Work instruction: Give the data back exactly as it stands.

______

import Mathlib.Data.List.Basic
import HarnessLib

/-!
# A positional binary tree for kernel replays: `O(log n)` random access into a long literal list, CORRECT BY A THEOREM
# (`PTree.lookup_build : lookup D (build D l).1 l i d = l.getD i d`), so list-indexed definitions get tree-backed twins with unchanged
# semantics

HONEST FRAMING: Lean plumbing towards «tier P» (cell hubbard-obs; answer to hubbard-cov-la214-box-1 g3's DATA «KERNEL-COST PROBE OF THE
GRAM-TABLE CHECKS ON REAL Rm2 DATA», HOME/STATUS 2026-08-29T00:34:47Z): in the kernel a positional read `l.getD i d` of a literal list walks
`i` cons cells (measured ≈ 44 µs per cell on the farm, and the cached intermediates trip the kernel's memory guard near 2·10⁶ cells per
declaration); the contracted-Gram word table of an Rm2 certificate has `W ≈ 2 600` rows read ≈ 10³–10⁴ times per declaration. Here:
`PTree β` (nil / leaf / node), `PTree.build D l` = the perfect tree of depth `D` over the first `2^D` entries of `l` (structural in `D`,
built by the kernel ONCE per declaration — the term `build D l` is closed and shared, so its evaluation is cached), `PTree.get? t D i`
(walks `D` nodes, one `Nat` comparison and one subtraction each), the unconditional read `PTree.lookup D t l i d` (falls back to the list
beyond `2^D`, so NO length hypothesis), and the two theorems `get?_build` / **`lookup_build`**. Generic; no physics; nothing of record;
no summit statement is proved by this file. Seat hubbard-obs-p2 (STIFFNESS), `prover-hubbard-obs-p2-g24-0`, zero compute.

References: C. Okasaki, *Purely Functional Data Structures* (CUP 1998) §9.2 (positional/binary random-access structures) [Okasaki1998];
C. Jansson, D. Chaykin, C. Keil, SIAM J. Numer. Anal. 46 (2008) 180 (rigorous replay of SDP certificates — the consumer) [JanssonChaykinKeil2008].
-/

namespace Summit.Ventures.CertifiedManyBodySolver

namespace CARPolyWindow

/-- A positional binary tree: empty, a leaf holding one entry, or a node with two subtrees. [cite: Okasaki1998, §9.2] -/
inductive PTree (β : Type*) where
  /-- no entry -/
  | nil : PTree β
  /-- one entry -/
  | leaf : β → PTree β
  /-- two subtrees (left = lower indices) -/
  | node : PTree β → PTree β → PTree β

namespace PTree

variable {β : Type*}

/-- **Build** the perfect tree of depth `D` over the first `2^D` entries of `l`, returning the unused tail. Structural in `D`.
[cite: Okasaki1998, §9.2] -/
def build : ℕ → List β → PTree β × List β
  | 0, [] => (nil, [])
  | 0, b :: l => (leaf b, l)
  | D + 1, l =>
    let p := build D l
    let q := build D p.2
    (node p.1 q.1, q.2)

/-- **Read** entry `i` of a depth-`D` tree (`none` if absent): `D` node steps. [cite: Okasaki1998, §9.2] -/
def get? : PTree β → ℕ → ℕ → Option β
  | nil, _, _ => none
  | leaf b, _, i => if i = 0 then some b else none
  | node _ _, 0, _ => none
  | node t₁ t₂, D + 1, i => if i < 2 ^ D then get? t₁ D i else get? t₂ D (i - 2 ^ D)

/-- The unused tail of `build D l` is `l.drop (2^D)`. [folklore] -/
theorem build_snd : ∀ (D : ℕ) (l : List β), (build D l).2 = l.drop (2 ^ D)
  | 0, [] => rfl
  | 0, _ :: _ => rfl
  | D + 1, l => by
    show (build D (build D l).2).2 = l.drop (2 ^ (D + 1))
    rw [build_snd D, build_snd D, List.drop_drop, ← Nat.two_pow_succ]

/-- **`build` is read back by `get?`**: entry `i` of the built tree is `l[i]?` for `i < 2^D` and `none` beyond — for EVERY `l`. [folklore] -/
theorem get?_build : ∀ (D : ℕ) (l : List β) (i : ℕ), (build D l).1.get? D i = if i < 2 ^ D then l[i]? else none
  | 0, [], i => by simp [build, get?]
  | 0, b :: l, i => by
    cases i with
    | zero => simp [build, get?]
    | succ i => simp [build, get?]
  | D + 1, l, i => by
    show get? (node (build D l).1 (build D (build D l).2).1) (D + 1) i = _
    rw [get?, get?_build D l i, get?_build D (build D l).2 (i - 2 ^ D), build_snd D l, List.getElem?_drop]
    have h2 : 2 ^ (D + 1) = 2 ^ D + 2 ^ D := Nat.two_pow_succ D
    by_cases hi : i < 2 ^ D
    · rw [if_pos hi, if_pos hi, if_pos (by omega)]
    · rw [if_neg hi]
      by_cases hj : i - 2 ^ D < 2 ^ D
      · rw [if_pos hj, if_pos (by omega), Nat.add_sub_cancel' (Nat.le_of_not_lt hi)]
      · rw [if_neg hj, if_neg (by omega)]

/-- **The unconditional read**: through the tree below `2^D`, through the list beyond (never taken when `D` is adequate). [folklore] -/
def lookup (D : ℕ) (t : PTree β) (l : List β) (i : ℕ) (d : β) : β := if i < 2 ^ D then (t.get? D i).getD d else l.getD i d

/-- **`lookup` through the built tree IS the positional list read** — no hypothesis on `D` or on the length of `l`. [folklore] -/
theorem lookup_build (D : ℕ) (l : List β) (i : ℕ) (d : β) : lookup D (build D l).1 l i d = l.getD i d := by
  unfold lookup
  rw [get?_build]
  split_ifs with h
  · rw [List.getD_eq_getElem?_getD]
  · rfl

/-- The depth an instance should pass: the least `D` with `n ≤ 2^D` (a convenience for exporters; any `D` is sound). [folklore] -/
def depthFor (n : ℕ) : ℕ := if n ≤ 1 then 0 else Nat.log2 (n - 1) + 1

end PTree

end CARPolyWindow

end Summit.Ventures.CertifiedManyBodySolver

______

Task answer:
import Mathlib.Data.List.Basic
import HarnessLib

/-!
# A positional binary tree for kernel replays: `O(log n)` random access into a long literal list, CORRECT BY A THEOREM
# (`PTree.lookup_build : lookup D (build D l).1 l i d = l.getD i d`), so list-indexed definitions get tree-backed twins with unchanged
# semantics

HONEST FRAMING: Lean plumbing towards «tier P» (cell hubbard-obs; answer to hubbard-cov-la214-box-1 g3's DATA «KERNEL-COST PROBE OF THE
GRAM-TABLE CHECKS ON REAL Rm2 DATA», HOME/STATUS 2026-08-29T00:34:47Z): in the kernel a positional read `l.getD i d` of a literal list walks
`i` cons cells (measured ≈ 44 µs per cell on the farm, and the cached intermediates trip the kernel's memory guard near 2·10⁶ cells per
declaration); the contracted-Gram word table of an Rm2 certificate has `W ≈ 2 600` rows read ≈ 10³–10⁴ times per declaration. Here:
`PTree β` (nil / leaf / node), `PTree.build D l` = the perfect tree of depth `D` over the first `2^D` entries of `l` (structural in `D`,
built by the kernel ONCE per declaration — the term `build D l` is closed and shared, so its evaluation is cached), `PTree.get? t D i`
(walks `D` nodes, one `Nat` comparison and one subtraction each), the unconditional read `PTree.lookup D t l i d` (falls back to the list
beyond `2^D`, so NO length hypothesis), and the two theorems `get?_build` / **`lookup_build`**. Generic; no physics; nothing of record;
no summit statement is proved by this file. Seat hubbard-obs-p2 (STIFFNESS), `prover-hubbard-obs-p2-g24-0`, zero compute.

References: C. Okasaki, *Purely Functional Data Structures* (CUP 1998) §9.2 (positional/binary random-access structures) [Okasaki1998];
C. Jansson, D. Chaykin, C. Keil, SIAM J. Numer. Anal. 46 (2008) 180 (rigorous replay of SDP certificates — the consumer) [JanssonChaykinKeil2008].
-/

namespace Summit.Ventures.CertifiedManyBodySolver

namespace CARPolyWindow

/-- A positional binary tree: empty, a leaf holding one entry, or a node with two subtrees. [cite: Okasaki1998, §9.2] -/
inductive PTree (β : Type*) where
  /-- no entry -/
  | nil : PTree β
  /-- one entry -/
  | leaf : β → PTree β
  /-- two subtrees (left = lower indices) -/
  | node : PTree β → PTree β → PTree β

namespace PTree

variable {β : Type*}

/-- **Build** the perfect tree of depth `D` over the first `2^D` entries of `l`, returning the unused tail. Structural in `D`.
[cite: Okasaki1998, §9.2] -/
def build : ℕ → List β → PTree β × List β
  | 0, [] => (nil, [])
  | 0, b :: l => (leaf b, l)
  | D + 1, l =>
    let p := build D l
    let q := build D p.2
    (node p.1 q.1, q.2)

/-- **Read** entry `i` of a depth-`D` tree (`none` if absent): `D` node steps. [cite: Okasaki1998, §9.2] -/
def get? : PTree β → ℕ → ℕ → Option β
  | nil, _, _ => none
  | leaf b, _, i => if i = 0 then some b else none
  | node _ _, 0, _ => none
  | node t₁ t₂, D + 1, i => if i < 2 ^ D then get? t₁ D i else get? t₂ D (i - 2 ^ D)

/-- The unused tail of `build D l` is `l.drop (2^D)`. [folklore] -/
theorem build_snd : ∀ (D : ℕ) (l : List β), (build D l).2 = l.drop (2 ^ D)
  | 0, [] => rfl
  | 0, _ :: _ => rfl
  | D + 1, l => by
    show (build D (build D l).2).2 = l.drop (2 ^ (D + 1))
    rw [build_snd D, build_snd D, List.drop_drop, ← Nat.two_pow_succ]

/-- **`build` is read back by `get?`**: entry `i` of the built tree is `l[i]?` for `i < 2^D` and `none` beyond — for EVERY `l`. [folklore] -/
theorem get?_build : ∀ (D : ℕ) (l : List β) (i : ℕ), (build D l).1.get? D i = if i < 2 ^ D then l[i]? else none
  | 0, [], i => by simp [build, get?]
  | 0, b :: l, i => by
    cases i with
    | zero => simp [build, get?]
    | succ i => simp [build, get?]
  | D + 1, l, i => by
    show get? (node (build D l).1 (build D (build D l).2).1) (D + 1) i = _
    rw [get?, get?_build D l i, get?_build D (build D l).2 (i - 2 ^ D), build_snd D l, List.getElem?_drop]
    have h2 : 2 ^ (D + 1) = 2 ^ D + 2 ^ D := Nat.two_pow_succ D
    by_cases hi : i < 2 ^ D
    · rw [if_pos hi, if_pos hi, if_pos (by omega)]
    · rw [if_neg hi]
      by_cases hj : i - 2 ^ D < 2 ^ D
      · rw [if_pos hj, if_pos (by omega), Nat.add_sub_cancel' (Nat.le_of_not_lt hi)]
      · rw [if_neg hj, if_neg (by omega)]

/-- **The unconditional read**: through the tree below `2^D`, through the list beyond (never taken when `D` is adequate). [folklore] -/
def lookup (D : ℕ) (t : PTree β) (l : List β) (i : ℕ) (d : β) : β := if i < 2 ^ D then (t.get? D i).getD d else l.getD i d

/-- **`lookup` through the built tree IS the positional list read** — no hypothesis on `D` or on the length of `l`. [folklore] -/
theorem lookup_build (D : ℕ) (l : List β) (i : ℕ) (d : β) : lookup D (build D l).1 l i d = l.getD i d := by
  unfold lookup
  rw [get?_build]
  split_ifs with h
  · rw [List.getD_eq_getElem?_getD]
  · rfl

/-- The depth an instance should pass: the least `D` with `n ≤ 2^D` (a convenience for exporters; any `D` is sound). [folklore] -/
def depthFor (n : ℕ) : ℕ := if n ≤ 1 then 0 else Nat.log2 (n - 1) + 1

end PTree

end CARPolyWindow

end Summit.Ventures.CertifiedManyBodySolver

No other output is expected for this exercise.